Creating a HSTRING in your dll.
Using SWinInitLPHSTRINGParam( ) or SWinStringCreate( ) will take a reference to an HSTRING


1) For SWinInitLPHSTRINGParam( ) If HSTRING is non-zero it will decrement the ref-count, if the ref-count becomes zero it is deleted from the string table (deletes only if dynamic string table is referenced not the static string table)
2) For SWinStringCreate( ) the HSTRING parameter is set to zero so the ref count is not adjusted. This should only be used when adding a new HString not when changing an existing.
3) A new HSTRING is added to the table and the memory that it references is allocated (len parameter) the new HSTRING’s ref-count is set to one.
4) If passing back to TD runtime leave the ref-count at one otherwise call SalHStringUnRef( ) to decrement the ref count back to zero so the resources are freed.
5) SWinHStringRef( ) increments the ref count, this should be used with caution as leaving a HString with a ref count greater than zero will cause the resources to never be freed, both the HString in the table and the associated buffer.

Getting the buffer associated with a HSTRING
1) Use SWinHStringLock( ) or SWinStringGetBuffer( ) and cast to the pointer type that you are using.
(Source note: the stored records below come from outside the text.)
import Literature.NumberTheory.EllipticCurves.FormalInvariantDerivation
import Literature.NumberTheory.EllipticCurves.FormalGroupNegProofs
import HarnessLib

/-!
# The formal inverse against `x`, `y` and the invariant differential:
# `x(i(z)) = x(z)`, `y(i(z)) = -y - a₁x - a₃`, `[-1]^*ω = -ω`, `(Dσ) ∘ i = Dσ` for odd `σ` (proofs only)

Trunk T-NT-EC (Literature/NumberTheory/EllipticCurves). Proof file on the way to the formal
Mazur–Tate theta relation (named fact `WeierstrassCurve.padicSigma_theta_formal`,
`CanonicalPAdicHeightThetaProofs.lean`; Blakestad–Grant 2023, Prop. 14), complementing the
`x`-calculus of the sibling `FormalGroupXDerivativeProofs.lean` (`Dx = 2y + a₁x + a₃`, the
Weierstrass equation in `X = z²x`) with what Blakestad–Grant's proof needs about the INVERSE
`[-1]`: the theta relation involves `u -_F v = F(u, i(v))`, the right side `x(v) - x(u)` is even,
and the constant of integration is killed by parity ("the first logarithmic derivatives of both
sides are odd in `t₁`", proof of Prop. 14), i.e. by `[-1]^*ω = -ω` and the evenness of `Dσ` for an
odd `σ`. Everything is an identity in `R⟦z⟧` over an ARBITRARY commutative ring, for the tree's
`X = z²x(z) = formalXMulSq`, `w = formalW`, `i = formalNeg = -z/E` (`E = 1 - a₁z - a₃w`),
`η = formalEta` (`ω = dz/η`) and `D = η d/dz = formalInvariantDerivation`:

* `formalXMulSq_mul_formalW` — `X · w = z³` (`x = z/w`); `formalXMulSq_fixedPoint` — the fixed
  point `w = f(z, w)` (AEC IV.1.1) read through `X`: `X = X² + a₁zX + a₂z²X + a₃z³ + a₄z⁴ + a₆z³w`;
  `formalEta_mul_derivative_formalW` — `η w' = f_z(z, w)`; `coeff_one_formalXMulSq` —
  `X = 1 - a₁z + ⋯`;
* `formalNeg_mul_formalNegDenom`, `formalW_subst_formalNeg_mul_formalNegDenom` — `i·E = -z`,
  `w(i)·E = -w` (AEC IV.1 p. 118, from `FormalGroupNegProofs.lean`);
* `formalXMulSq_subst_formalNeg` — **`X(i(z)) = X(z)·E⁻²`**, equivalently
  `X(i(z))·z² = X(z)·i(z)²` (`formalXMulSq_subst_formalNeg_mul_X_sq`): **`x(i(z)) = x(z)`**, the
  `x`-coordinate of `-P` (AEC III.2.3); and `formalXMulSq_mul_formalNeg_add` —
  `X·(i + z - a₁zi) = a₃z³i`, which is `y(i(z)) = -y(z) - a₁x(z) - a₃` with poles cleared;
* `formalEta_mul_derivative_formalNeg` — **`η(z)·i'(z) = -η(i(z))`**, i.e. **`[-1]^*ω = -ω`** for
  `ω = dz/η = dx/(2y + a₁x + a₃)` (AEC III.5; under `P ↦ -P`, `x ↦ x` and
  `2y + a₁x + a₃ ↦ -(2y + a₁x + a₃)`): a polynomial identity in `z, w, i, w(i)` modulo the fixed
  point, its derivative, `i·E = -z`, `w(i)·E = -w`, closed by `linear_combination` with explicit
  machine-found cofactors and the unit `E⁵` cancelled;
* `formalInvariantDerivation_subst_formalNeg` — hence **`D(h ∘ i) = -(Dh) ∘ i`** for every `h`,
  and `formalInvariantDerivation_subst_formalNeg_of_odd` — **`(Dσ) ∘ i = Dσ` for `σ` odd**
  (`IsFormallyOdd`: `σ ∘ i = -σ`).

## Sources

* C. Blakestad, D. Grant, *On the universal `p`-adic sigma and Weierstrass zeta functions*,
  J. Number Theory 249 (2023) (arXiv:1903.02480), §3 (Prop. 14 and its proof: `t₁ -_𝓕 t₂`,
  "odd in `t₁`").
* J. H. Silverman, *The Arithmetic of Elliptic Curves*, 2nd ed. (2009): III.1 (`ω = dx/(2y + a₁x
  + a₃)`), III.2.3 (`-(x, y) = (x, -y - a₁x - a₃)`), III.5 (invariant differential), IV.1
  (pp. 115–118: `w(z)`, `x = z/w`, `y = -1/w`, `i(z) = x/(y + a₁x + a₃)|_{z}`).

## Design notes

Pure proof file (no definitions, no named facts); independent of `FormalGroupXDerivativeProofs`.
Divisions by `z` are `PowerSeries.X_pow_mul_cancel`, divisions by `E` use that `E` is a unit.
-/

noncomputable section

open PowerSeries Literature.NumberTheory.EllipticCurves

namespace WeierstrassCurve

variable {R : Type*} [CommRing R] (W : WeierstrassCurve R)

/-! ### `X·w = z³` and the Weierstrass equation in the `z`-chart -/

/-- **`X · w = z³`** (`x = z/w`, `X = z²x`). [Silverman AEC IV.1 (`x = z/w`)] [folklore] -/
theorem formalXMulSq_mul_formalW : W.formalXMulSq * W.formalW = X ^ 3 := by
  rw [W.formalW_eq_X_pow_mul_formalWDivCube, mul_left_comm, mul_comm W.formalXMulSq,
    W.formalWDivCube_mul_formalXMulSq, mul_one]

/-- `E · E⁻¹ = 1` for `E = 1 - a₁z - a₃w` read through `X·w = z³`:
`X · E = X - a₁zX - a₃z³`. [folklore] -/
theorem formalXMulSq_mul_formalNegDenom :
    W.formalXMulSq * (1 - C W.a₁ * X - C W.a₃ * W.formalW) =
      W.formalXMulSq - C W.a₁ * X * W.formalXMulSq - C W.a₃ * X ^ 3 := by
  linear_combination (-C W.a₃) * W.formalXMulSq_mul_formalW

/-- **The Weierstrass equation in the `z`-chart**:
`X = X² + a₁zX + a₂z²X + a₃z³ + a₄z⁴ + a₆z³w` — the fixed point `w = f(z, w)` (AEC IV.1.1(a))
multiplied by `X²` and divided by `z³` (`Xw = z³`). Dividing by `z⁶/X` this is
`y² + a₁xy + a₃y = x³ + a₂x² + a₄x + a₆` with `x = X/z²`, `y = -X/z³`.
[Silverman AEC IV.1.1(a), III.1] [cite: SilvermanAEC2009, IV.1.1] -/
theorem formalXMulSq_fixedPoint :
    W.formalXMulSq = W.formalXMulSq ^ 2 + C W.a₁ * X * W.formalXMulSq +
      C W.a₂ * X ^ 2 * W.formalXMulSq + C W.a₃ * X ^ 3 + C W.a₄ * X ^ 4 +
        C W.a₆ * X ^ 3 * W.formalW := by
  have hfp := W.formalWStep_formalW
  unfold formalWStep at hfp
  have hXw := W.formalXMulSq_mul_formalW
  -- multiply the fixed point by `X²`: both sides become multiples of `z³`
  have h3 : X ^ 3 * W.formalXMulSq = X ^ 3 * (W.formalXMulSq ^ 2 + C W.a₁ * X * W.formalXMulSq +
      C W.a₂ * X ^ 2 * W.formalXMulSq + C W.a₃ * X ^ 3 + C W.a₄ * X ^ 4 +
        C W.a₆ * X ^ 3 * W.formalW) := by
    linear_combination (-(W.formalXMulSq ^ 2)) * hfp +
      (-W.formalXMulSq + C W.a₁ * X * W.formalXMulSq + C W.a₂ * X ^ 2 * W.formalXMulSq +
        (C W.a₃ + C W.a₄ * X + C W.a₆ * W.formalW) * (W.formalXMulSq * W.formalW + X ^ 3)) * hXw
  exact PowerSeries.X_pow_mul_cancel h3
Of course the buffer must contain the correct type of data.
2) SWindHStringUnlock is historic and is no longer needed, it has been defined as a no-op for backward compatibility.


Ordinals
If your application is loading cdlli51.dll dynamically you should not use the ordinals to get the function pointers, rather use the function names so that the substituted A versions will be loaded.


SalASCII Sample
Please see sample Sal application together with the C dll written to illustrate what was covered in this document.